Comment by idopmstuff

1 day ago

> Why is this time different?

That depends if AI gets to the point where it can fully replace workers, as opposed to just augmenting them. I heard Alex Imas on a podcast recently talking about how a SWE can be running 10 agents to be 10x as productive, then that SWE is more valuable so firms should want to hire more SWEs and pay them more.

That works for a while, but what if AI gets to the point where it can manage the 10 agents as well as the SWE? Of course you could say the SWE can now manage 10 agents who each manage 10 agents so he's even more valuable, but that has to break down eventually. You don't need 1,000 SWEs each managing 10,000 agents - you hit a bottleneck in the ability to give them work fast enough (even if you need the SWE at the top at all).

I think it's easier to think of from the perspective of blue collar labor. It's further out there time-wise, but let's assume we get a humanoid robot that can do any labor a human can do. It costs $25,000 and maybe a couple grand a year to operate. Works 20 hours a day when it's not charging.

The construction worker it replaces isn't going to start managing a team of robots construction robots - there's already a GC doing that, and you can't scale building nearly the way you can scale writing code because of physical constraints. When the robot I've described exists, a huge swathe of the population is going to be unemployed. There's no competitor to hire them because the competitors just get robots too.

>The construction worker it replaces isn't going to start managing a team of robots construction robots

Some of them will.

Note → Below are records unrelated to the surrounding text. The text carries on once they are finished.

/-!
(R-35)/J12 successor `…C` of `SkelPhiFaceRouteInputs4XF` (hp-8 g40, 2026-08-23): the forced kit is RE-CENTRED AT THE COLUMN END (p1-g17's `kitClauseFC` /
`kitClause_runXFC/YFC` / `kitClause_frameFC` / `kitClause_rootFrameFC`, binder list lane 03:18:28Z): the fat-prism rows `hkz / hRk· / hΛcyl` (and `hfr / hκ`,
which only fed them) and the column row `hcol` are GONE (`ctCtr ↦ ctColEnd`, `ψ_ctColEnd_mem_Icc` / `ctColEnd_reach`, SkelPhiForcedColumnPlace); every other
binder and the proof body are verbatim — mentions of those rows below describe the superseded `SkelPhiFaceRouteInputs4XF`.

# N2 (frames-only node), (S0) kit tier, (F) spine (hp-8 g39): **THE ROUTE DATUM OF A FACE-STEP KIT AT AN x-FACE FROM THE STEP-I‴ INPUTS AT EVERY
# CENTRE, (S0)-SHAPE KITS** (`faceRoute_of_inputs4_xFC`) — the (S0) twin of `faceRoute_of_inputs4_x` (N1, (F) inner route under RULING B.15: hop + bridge + along band +
# tangential band under hp-8 g24's `Skel.routeW`): `faceRoute_of_bridge₄F` with every analytic hypothesis DISCHARGED by its (S0) server — the bridge
# step's kits by `hkits_bridgeFC` (over p1-g16's `kitClause_rootFrameFC`), the along / tangential bands by `hkits_runXFC` / `hkits_runYFC` (over
# `kitClause_runXFC/YF`), the three rim excesses by hp-8's `real_rimF_routeW_le` (verbatim). What remains: the Step-I‴ INPUTS AT EVERY CENTRE at
# accuracy `δ³` (bridge event, long x-links, long y′-links — NO zone estimate, NO exit links: (S0) forces the kit's own seed box), the hop at the
# kit centre, the seed facts, the zone datum rows (`Λc c kz` inside `Rg c`, connected, containing `c` and the fat-prism box `cylBallFin c kz Rk`),
# the footprint / clearance / cross-link ROOMS and the numeric inequalities of the (S0) kit constants.

NON-VACUITY (lead g11 STANDING ORDER 2026-08-23T03:52:56Z (2)(b)): this file only THREADS its window / region / zone rows to p1-g17's re-centred
kit clause (`kitClauseFC` family, whose kept rows `hRg/hΛRg/hzconn/hcz/hDρ/hKCmax` have the witness `Λc := cylBallFin c kz R`, `Rg := Λc`,
`Rs :=` its graph extent — p1-g17 03:09:30Z / (R-35) (3)); the FULL binder set of the theorems below is instantiated JOINTLY, at the closed terms of
record, by the (F) wrapper `faceHoldsRNQFnLT_frmChoiceAllQ3` (stmt-g20's Face params/glue twins over `KS0.kit0_ok` SkelFrmBChoiceNums p347587,
`hlong_of_atQ3/hlongY_of_atQ3` SkelFrmBChoiceLinks p351172, hp-8's SkelPhiCellsRoomsS/RootRoomsS) — non-vacuity: discharged jointly by that wrapper.
builds on p205010 (kernel theorem, internal audit signed; external expert review pending) — nothing in this file uses p205010; nothing here is a
claim about the open node `SamePDropOfSkeletonFrm₁`.
Lane `prim-bschramm`, seat `prim-hp-8` (gen 39); helper file (`--supports stmt-CriticalPhenomena-4575 --as helper`); F-PORT-JUNCTIONS (hp-8 g37).
Port rule ((S0), p1-g16 19:34:49Z): kit-constant binders lose `hd1/hD1/hD2/hℓ/hW/hKmax/hR'/hT` and gain `hdD`; the short-piece data
`QK/hRgRs/hnSK/hκSK/hℓSK/hκL10`, the zone rows `hkn/hΛ/hZ/hMz/hFZ` and the estimates `hzone/hexit*` are DELETED; generic short region `Rg` and the zone
datum rows `hΛRg/hzconn/hcz/hkz/hRk*/hΛcyl` (+ the y′ layer clearance `hclr`) are ADDED; `hchain` over `KitsAtF`; proof body verbatim
with the F producers.
* **`Skelφ.faceRoute_of_inputs4_xFC`**.
[cite: KozmaNitzan2024, §4 Lemma 10 (pp. 17–21), Lemma 11 (pp. 22–23), Lemma 12 (pp. 23–25), p. 30 (Step III)] [cite: MartineauTassion2017, §4.3 Lemma 4.2]
-/


noncomputable section

open MeasureTheory ProbabilityTheory
open scoped ENNReal Classical

namespace Summit.CriticalPhenomena.PercolationContinuityZ3.Theorems.Transplant

namespace Skelφ

open Literature.Probability.Percolation Literature.Probability.LatticeModels SimpleGraph GadgetSystem Contour KNCells
open Literature.Probability.Percolation.KozmaNitzan.Cells (oth sgOf stepVec_apply_fst)
open KNLevels ChainPlanar
open Literature.Barriers.CriticalPhenomena (graphBall mem_graphBall_self graphBall_mono)
open BoxProdZ2 (ConcRadiiG)
open Skel (winGraph routeW excess)
open SkelI (tanOff)

variable {V : Type} [DecidableEq V] [Countable V] {G : SimpleGraph V} [G.LocallyFinite] {φ ψc : V → Site 2}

You've slashed construction labor cost to 5% of what it was before. With that and a similar reduction throughout the supply chain means we're going to start building a lot more stuff.

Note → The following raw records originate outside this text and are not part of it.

/-- **(K-H) `LemmaI.GeomSupplyRegularCurve` holds**: a regular curve germ `(x₀, w)` on the exceptional divisor through a non-rational
near point of a point blow-up of a three-dimensional regular local ring, cut out by `G ∈ 𝔪₀^δ` with `δ(δ+1) ≤ 2q`, together with a
residue basis of `κ₁/κ₀` of length `q ≥ 2`. Statement verbatim the body of `LemmaI.GeomSupplyRegularCurve` (v3.3). OURS. [folklore] -/
theorem geomSupplyRegularCurve_holds :
    ∀ (L : Type) [Field L] [CharP L 2]
      (S₀ S₁ : Subring L) [IsLocalRing S₀] [IsLocalRing S₁] (h₀₁ : S₀ ≤ S₁) (x₀ : S₁),
      IsRegularLocalRing S₀ → IsRegularLocalRing S₁ → IsExcellentRing S₀ →
      ringKrullDim S₀ = 3 → ringKrullDim S₁ = 3 →
      IsQuadraticTransform S₀ S₁ →
      Ideal.span ((fun y : S₀ => (⟨(y : L), h₀₁ y.2⟩ : S₁)) '' (maximalIdeal S₀ : Set S₀)) = Ideal.span {x₀} →
      Infinite (ResidueField S₀) →
      (∃ u : S₁, ∀ v : S₀, u - ⟨(v : L), h₀₁ v.2⟩ ∉ maximalIdeal S₁) →
      ∃ (q δ : ℕ) (u : Fin q → S₁) (G : S₀) (w : S₁), 2 ≤ q ∧
        (∀ a : Fin q → S₀, (∑ i, (⟨((a i : S₀) : L), h₀₁ (a i).2⟩ : S₁) * u i) ∈ maximalIdeal S₁ →
          ∀ i, a i ∈ maximalIdeal S₀) ∧
        (∀ z : S₁, ∃ a : Fin q → S₀, z - ∑ i, (⟨((a i : S₀) : L), h₀₁ (a i).2⟩ : S₁) * u i ∈ maximalIdeal S₁) ∧
        G ∈ maximalIdeal S₀ ^ δ ∧ ((G : S₀) : L) = ((w : S₁) : L) * ((x₀ : S₁) : L) ^ δ ∧
        (Ideal.span ({x₀, w} : Set S₁)).IsPrime ∧
        IsRegularLocalRing (S₁ ⧸ Ideal.span ({x₀, w} : Set S₁)) ∧
        ringKrullDim (S₁ ⧸ Ideal.span ({x₀, w} : Set S₁)) = 1 ∧
        δ * (δ + 1) ≤ 2 * q := by
  intro L _ _ S₀ S₁ _ _ h₀₁ x₀ hreg₀ hreg₁ _ hdim₀ hdim₁ hQT hx₀ _ hgrow
  classical
  obtain ⟨_, X, hX, hX0, _, hB, -, hdom⟩ := id hQT
  /- Step 1: embedding dimension `3`, `X ∉ 𝔪₀²`, a regular system of parameters `z` with `z 0 = X` -/
  have hd : (maximalIdeal S₀).spanFinrank = 3 := by
    have h := IsRegularLocalRing.spanFinrank_maximalIdeal (R := S₀)
    rw [hdim₀] at h
    exact_mod_cast h
  have hX2 : X ∉ maximalIdeal S₀ ^ 2 := IsQuadraticTransform.chart_not_mem_sq hB hdom hX0
  obtain ⟨z, hz, hzX⟩ := exists_rsop_apply_eq hd hX hX2 (0 : Fin 3)
  subst hzX
  have hzm : ∀ j, z j ∈ maximalIdeal S₀ := fun j => hz ▸ Ideal.subset_span ⟨j, rfl⟩
  have hX0L : ((z 0 : S₀) : L) ≠ 0 := fun e => hX0 (Subtype.ext e)
  /- names: `B = S₀[𝔪₀/X]`, `Xb = X ∈ B`, `ι₀ : S₀ → B`, the inclusion algebra `B → S₁` -/
  let Xb : blowupRing S₀ ((z 0 : S₀) : L) := ⟨((z 0 : S₀) : L), le_blowupRing S₀ _ (z 0).2⟩
  let ι₀ : S₀ →+* blowupRing S₀ ((z 0 : S₀) : L) := Subring.inclusion (le_blowupRing S₀ ((z 0 : S₀) : L))
  letI : Algebra (blowupRing S₀ ((z 0 : S₀) : L)) S₁ := (Subring.inclusion hB).toAlgebra
  have hincl : ∀ a : S₀, algebraMap (blowupRing S₀ ((z 0 : S₀) : L)) S₁ (ι₀ a) = ⟨(a : L), h₀₁ a.2⟩ := fun _ => rfl
  have hXb' : algebraMap (blowupRing S₀ ((z 0 : S₀) : L)) S₁ Xb = ⟨((z 0 : S₀) : L), h₀₁ (z 0).2⟩ := rfl
  /- Step 2: the chart map `Θ₀ : B ↠ κ₀[T_j : j ≠ 0]` and `Θ : B ↠ κ₀[T₀, T₁]` -/
  obtain ⟨Θ₀, hΘ₀s, hΘ₀k, hΘ₀C, hΘ₀X⟩ := exists_chartMap S₀ hd z hz 0 hX0
  let eσ : {j : Fin 3 // j ≠ 0} ≃ Fin 2 := (finSuccAboveEquiv (0 : Fin 3)).symm
  let ρ₂ : MvPolynomial {j : Fin 3 // j ≠ 0} (ResidueField S₀) ≃ₐ[ResidueField S₀]
      MvPolynomial (Fin 2) (ResidueField S₀) := renameEquiv _ eσ
  let Θ : blowupRing S₀ ((z 0 : S₀) : L) →+* MvPolynomial (Fin 2) (ResidueField S₀) :=
    (ρ₂ : _ ≃+* _).toRingHom.comp Θ₀
  have hΘapply : ∀ b, Θ b = ρ₂ (Θ₀ b) := fun _ => rfl
  have hΘs : Function.Surjective Θ := ρ₂.surjective.comp hΘ₀s
  have hΘk : RingHom.ker Θ = Ideal.span {Xb} := by
    rw [← hΘ₀k]; ext b
    rw [RingHom.mem_ker, RingHom.mem_ker, hΘapply, EmbeddingLike.map_eq_zero_iff]
  have hΘC : ∀ s : S₀, Θ (ι₀ s) = algebraMap (ResidueField S₀) _ (residue S₀ s) := by
    intro s
    rw [hΘapply, hΘ₀C, MvPolynomial.algebraMap_eq]
    exact AlgEquiv.commutes ρ₂ _
  /- Step 3: `S₁ = B_𝔮` -/
  haveI hloc : IsLocalization.AtPrime S₁
      ((maximalIdeal S₁).comap (algebraMap (blowupRing S₀ ((z 0 : S₀) : L)) S₁)) :=
    isLocalizationAtPrime_of_isQuadraticTransform hQT hX hX0 hB
  set 𝔮 : Ideal (blowupRing S₀ ((z 0 : S₀) : L)) :=
    (maximalIdeal S₁).comap (algebraMap (blowupRing S₀ ((z 0 : S₀) : L)) S₁) with h𝔮def
  have hXb𝔮 : Xb ∈ 𝔮 := by
    rw [h𝔮def, Ideal.mem_comap, hXb']
    exact (LemmaI.inclusion_mem_maximalIdeal_iff hdom (z 0)).mpr hX
  /- Step 4: the point `𝔫 = Θ(𝔮)` is a maximal ideal of `κ₀[T₀, T₁]` -/
  set 𝔫 : Ideal (MvPolynomial (Fin 2) (ResidueField S₀)) := 𝔮.map Θ with h𝔫def
  have h𝔫 : 𝔫.comap Θ = 𝔮 := by
    rw [h𝔫def, Ideal.comap_map_of_surjective _ hΘs, sup_eq_left, ← RingHom.ker_eq_comap_bot, hΘk,
      Ideal.span_le, Set.singleton_subset_iff]
    exact hXb𝔮
  have hq3 : 𝔮.height = (2 : ℕ) + 1 := by
    have h := IsLocalization.AtPrime.ringKrullDim_eq_height 𝔮 S₁
    rw [hdim₁] at h
    have h3 : ((𝔮.height : ℕ∞) : WithBot ℕ∞) = ((3 : ℕ∞) : WithBot ℕ∞) := h.symm
    rw [WithBot.coe_injective h3]
    show (3 : ℕ∞) = (2 : ℕ) + 1
    norm_num
  obtain ⟨hA2, hAfin⟩ := ringKrullDim_mvPolynomial_fin_two (ResidueField S₀)
  haveI := hAfin
  haveI : IsNoetherianRing (blowupRing S₀ ((z 0 : S₀) : L)) := isNoetherianRing_blowupRing S₀ _
  haveI h𝔫max : 𝔫.IsMaximal := isMaximal_map_of_height 𝔮 Θ hΘs hΘk hXb𝔮 hA2 hq3
  /- Step 5: `q = [κ(𝔫) : κ₀]`, the residue basis, `q ≥ 2` -/
  letI := Ideal.Quotient.field 𝔫
  haveI : Module.Finite (ResidueField S₀) (MvPolynomial (Fin 2) (ResidueField S₀) ⧸ 𝔫) :=
    finite_of_finite_type_of_isJacobsonRing (ResidueField S₀) _
  have hρ : Function.Surjective (residue S₀) := Ideal.Quotient.mk_surjective
  have hρker : ∀ a : S₀, residue S₀ a = 0 ↔ a ∈ maximalIdeal S₀ := fun a => residue_eq_zero_iff a
  obtain ⟨u, hu1, hu2⟩ := exists_residue_basis (S := S₁) 𝔮 Θ h𝔫 ι₀ (residue S₀) hρ hρker hΘC hΘs
  have hq2 : 2 ≤ finrank (ResidueField S₀) (MvPolynomial (Fin 2) (ResidueField S₀) ⧸ 𝔫) :=
    two_le_finrank_of_growth (S := S₁) 𝔮 Θ h𝔫 ι₀ (residue S₀) hρ hΘC hgrow
  /- Step 6: R2 — an element `f ∈ 𝔫 ∖ 𝔫²` of degree `≤ δ`, `δ(δ+1) ≤ 2q` -/
  obtain ⟨δ, f, -, hf𝔫, hf2, -, hfdeg, -, hδq⟩ := exists_mem_notMem_sq 𝔫
  /- Step 7: lift `f` to `w_B ∈ B` with `G = X^δ w_B ∈ 𝔪₀^δ` -/
  have hf₀deg : (ρ₂.symm f).totalDegree ≤ δ := by
    change ((renameEquiv (ResidueField S₀) eσ).symm f).totalDegree ≤ δ
    rw [renameEquiv_symm, renameEquiv_apply]
    exact (totalDegree_rename_le _ _).trans hfdeg
  obtain ⟨wB, G, hΘ₀w, hG, hGw⟩ := exists_lift_of_totalDegree_le S₀ hX hX0L
    (fun j : {j : Fin 3 // j ≠ 0} => z j.1) (fun j => hzm j.1) Θ₀ hΘ₀C
    (fun j => hΘ₀X j (div_mem_blowupRing _ (hzm j.1))) (ρ₂.symm f) hf₀deg
  have hΘw : Θ wB = f := by rw [hΘapply, hΘ₀w, AlgEquiv.apply_symm_apply]
  /- Step 8: `S₁/(X, w_B)` is regular, `dim + 1 = dim S₁/(X)`; `dim S₁/(X) + 1 = 3` -/
  have hXmap : (RingHom.ker Θ).map (algebraMap (blowupRing S₀ ((z 0 : S₀) : L)) S₁) =
      Ideal.span {algebraMap (blowupRing S₀ ((z 0 : S₀) : L)) S₁ Xb} := by
    rw [hΘk, Ideal.map_span, Set.image_singleton]
  obtain ⟨hreg, hdim⟩ := isRegularLocalRing_quotient_span_pair 𝔮 Θ h𝔫 hΘs hXmap (w := wB)
    (by rw [hΘw]; exact hf𝔫) (by rw [hΘw]; exact hf2)
  set X' : S₁ := algebraMap (blowupRing S₀ ((z 0 : S₀) : L)) S₁ Xb with hX'def
  set w' : S₁ := algebraMap (blowupRing S₀ ((z 0 : S₀) : L)) S₁ wB with hw'def
  have hX'm : X' ∈ maximalIdeal S₁ := Ideal.mem_comap.mp hXb𝔮
  have hX'0 : X' ≠ 0 := fun e => hX0L (congrArg Subtype.val e)
  have hdimX : ringKrullDim (S₁ ⧸ Ideal.span ({X'} : Set S₁)) + 1 = 3 := by
    rw [← hdim₁]
    exact ringKrullDim_quotient_span_singleton_succ_eq_ringKrullDim_of_mem_nonZeroDivisors
      (mem_nonZeroDivisors_of_ne_zero hX'0) hX'm
  haveI := hreg
  obtain ⟨n, hn⟩ := exists_nat_cast_eq_ringKrullDim (R := S₁ ⧸ Ideal.span ({X', w'} : Set S₁))
  rw [hn] at hdim
  have hn1 := natCast_eq_one_of_add_one hdim hdimX
  /- Step 9: `x₀S₁ = 𝔪₀S₁ = XS₁`: `X = x₀ v`, `x₀ = X v'`, `v v' = 1` -/
  have hspan : Ideal.span ({x₀} : Set S₁) = Ideal.span {X'} := by
    rw [← hx₀]
    apply le_antisymm
    · rw [Ideal.span_le]
      rintro _ ⟨y, hy, rfl⟩
      exact LemmaI.inclusion_mem_span_exc h₀₁ hB hX0L hy
    · rw [Ideal.span_le, Set.singleton_subset_iff]
      exact Ideal.subset_span ⟨z 0, hzm 0, rfl⟩
  obtain ⟨v, hv⟩ := Ideal.mem_span_singleton'.mp (hspan ▸ Ideal.mem_span_singleton_self X' :
    X' ∈ Ideal.span ({x₀} : Set S₁))
  obtain ⟨v', hv'⟩ := Ideal.mem_span_singleton'.mp (hspan.symm ▸ Ideal.mem_span_singleton_self x₀ :
    x₀ ∈ Ideal.span ({X'} : Set S₁))
  -- `hv : v * x₀ = X'`, `hv' : v' * X' = x₀`
  have hvv' : v * v' = 1 := by
    have h : (v * v') * X' = 1 * X' := by rw [mul_assoc, hv', hv, one_mul]
    exact mul_right_cancel₀ hX'0 h
  have hv'v : v' * v = 1 := by rw [mul_comm]; exact hvv'
  /- Step 10: `w := v^δ w'`, `(x₀, w) = (X, w_B)`, `G = w x₀^δ` -/
  have hI : Ideal.span ({x₀, v ^ δ * w'} : Set S₁) = Ideal.span {X', w'} := by
    apply le_antisymm
    · rw [Ideal.span_le]
      rintro s (rfl | rfl)
      · exact Ideal.mem_span_pair.mpr ⟨v', 0, by rw [hv', zero_mul, add_zero]⟩
      · exact Ideal.mem_span_pair.mpr ⟨0, v ^ δ, by rw [zero_mul, zero_add]⟩
    · rw [Ideal.span_le]
      rintro s (rfl | rfl)
      · exact Ideal.mem_span_pair.mpr ⟨v, 0, by rw [hv, zero_mul, add_zero]⟩
      · refine Ideal.mem_span_pair.mpr ⟨0, v' ^ δ, ?_⟩
        rw [zero_mul, zero_add, ← mul_assoc, ← mul_pow, hv'v, one_pow, one_mul]
  refine ⟨finrank (ResidueField S₀) (MvPolynomial (Fin 2) (ResidueField S₀) ⧸ 𝔫), δ, u, G, v ^ δ * w',
    hq2, hu1, hu2, hG, ?_, ?_, ?_, ?_, hδq⟩
  · -- `G = w · x₀^δ`
    have hX'val : ((X' : S₁) : L) = ((z 0 : S₀) : L) := rfl
    have hw'val : ((w' : S₁) : L) = ((wB : blowupRing S₀ ((z 0 : S₀) : L)) : L) := rfl
    have hX'L : ((z 0 : S₀) : L) = ((v : S₁) : L) * ((x₀ : S₁) : L) := by
      rw [← hX'val, ← hv, Subring.coe_mul]
    have h1 : ((wB : blowupRing S₀ ((z 0 : S₀) : L)) : L) * ((z 0 : S₀) : L) ^ δ =
        ((wB : blowupRing S₀ ((z 0 : S₀) : L)) : L) * (((v : S₁) : L) * ((x₀ : S₁) : L)) ^ δ := by
      rw [← hX'L]
    rw [hGw, h1, Subring.coe_mul, Subring.coe_pow, hw'val, mul_pow]
    ring
  · rw [hI]
    exact (Ideal.Quotient.isDomain_iff_prime _).mp (isDomain_of_isRegularLocalRing _)
  · rw [hI]; exact hreg
  · rw [hI, hn, hn1]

  • Even if we start building a lot more stuff, you still don't need those construction workers. You have a GC to manage the whole project, aided by an AI who's handling scheduling/operations/logistics. You have a detailed plan to build against.

    So why do you need former construction workers to manage the robots? Why can't the GC and management AI run the whole thing?

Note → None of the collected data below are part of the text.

import Literature.Geometry.DiscreteGeometry.KissingSearchCheck
import HarnessLib

/-!
# The run of the kissing growth search, part 115 of 128 (computational, `native_decide`)

Topic `Literature/Geometry/DiscreteGeometry`; provefact brick for `Hales2012_contactGraphTame` /
`Hales2012_contactGraphFccOrHcp`.  The whole computation `∀ i < 128, checkPart 5 128 i 60 = true`
(`KissingSearchCheck.lean`: the `17556` states of the search frontier at depth `5` below the `14`
root states, split round-robin into `128` parts, each state searched with fuel `60`) is run by
`native_decide`, one part per file, in `KissingSearchRun000.lean` … `KissingSearchRun127.lean`;
the parts are assembled in `KissingSearchFinal.lean` (`concl_of_parts`, `KissingSearchRoot.lean`).
About `2.07 · 10⁶` search nodes in all (`≈ 1.6 · 10⁴` per part; an independent C++
implementation of the same search agrees node for node and finds only the FCC and HCP patterns).

## References
* T. C. Hales, arXiv:1209.6043 (2012), Theorem 3 and Lemma 8 (computer-assisted classification
  of the tame contact hypermaps, here re-done as a verified growth search). [`Hales2012`]
-/

namespace Literature.Geometry.DiscreteGeometry

namespace KissingSearch

/-- **Part `115` of `128` of the growth search returns `true`** (frontier depth `5`, fuel `60`).
[cite: Hales2012, Theorem 3 and Lemma 8] -/
theorem checkPart_eq_true_115 : checkPart 5 128 115 60 = true := by
  native_decide

end KissingSearch

end Literature.Geometry.DiscreteGeometry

    Maybe there's some scenario where you still need something like one licensed person from each skilled trade to be responsible for the robots employing those trades. But there's no way you need everyone who worked on building sites managing robots, no matter how much construction you're doing.

    • That's pretty far away from where we're at. If things do get that far it's not going to be a problem. Eventually the robots will murder us in our sleep and our worries will be over.

  • For which poor unemployed people who just got laid off due to AI are the Robots building house for? More abstractly, for whom are we creating are these productivity miracles and surplus for. Does a rich person suddenly need a million iPhones for himself and himself alone?

Someone will always have to prompt the AI, it can't just do that on its own. Or rather, maybe it can (you can just prompt it to "kindly do the needful" in a completely unspecific way) but the results won't be any good.

  • Sure, but the question is at what layer of abstraction do you have to prompt the AI?

    You used to have to prompt the AI by starting to write the actual line of code you want, which it could autocomplete. Then you had to prompt it to write simple scripts or functions. The amount of scope you can prompt keeps getting bigger and bigger. Eventually, you have a PM or a CEO just telling it what features you need. Maybe it's a PM and a designer and a CEO and a CTO, but it will eventually get to the point where the number of people you need to do the prompting shrinks orders of magnitude from company sizes today. Maybe you just give the AI some money, prompt it to start a money-making business, and it goes out and does the same research and analysis that a seasoned entrepreneur would do to find an opportunity then builds out the business from there.

    > the results won't be any good

    Maybe, but I wouldn't bet on that. The trend over time has been that the results from prompting AI to do things have gotten better. I used to prompt it to build me dashboards and it would fail spectacularly. Now it one-shots them. Maybe the code is terrible (though doesn't matter for me, I'm the only one using it and I can verify the dashboard content is correct), but if the trend continues, it'll get better. Maybe the trend won't continue, but I've yet to come across a good explanation of why AI capabilities will just top out and cease improving forever.

  • Eventually all prompts distill to "raise the stock price year-over-year". Once we get CEO-bot, that's all we'll have to tell em.

  • Always? I mean, that's the hope, but they only have to be good enough to be of use for the rest of us to be unneeded.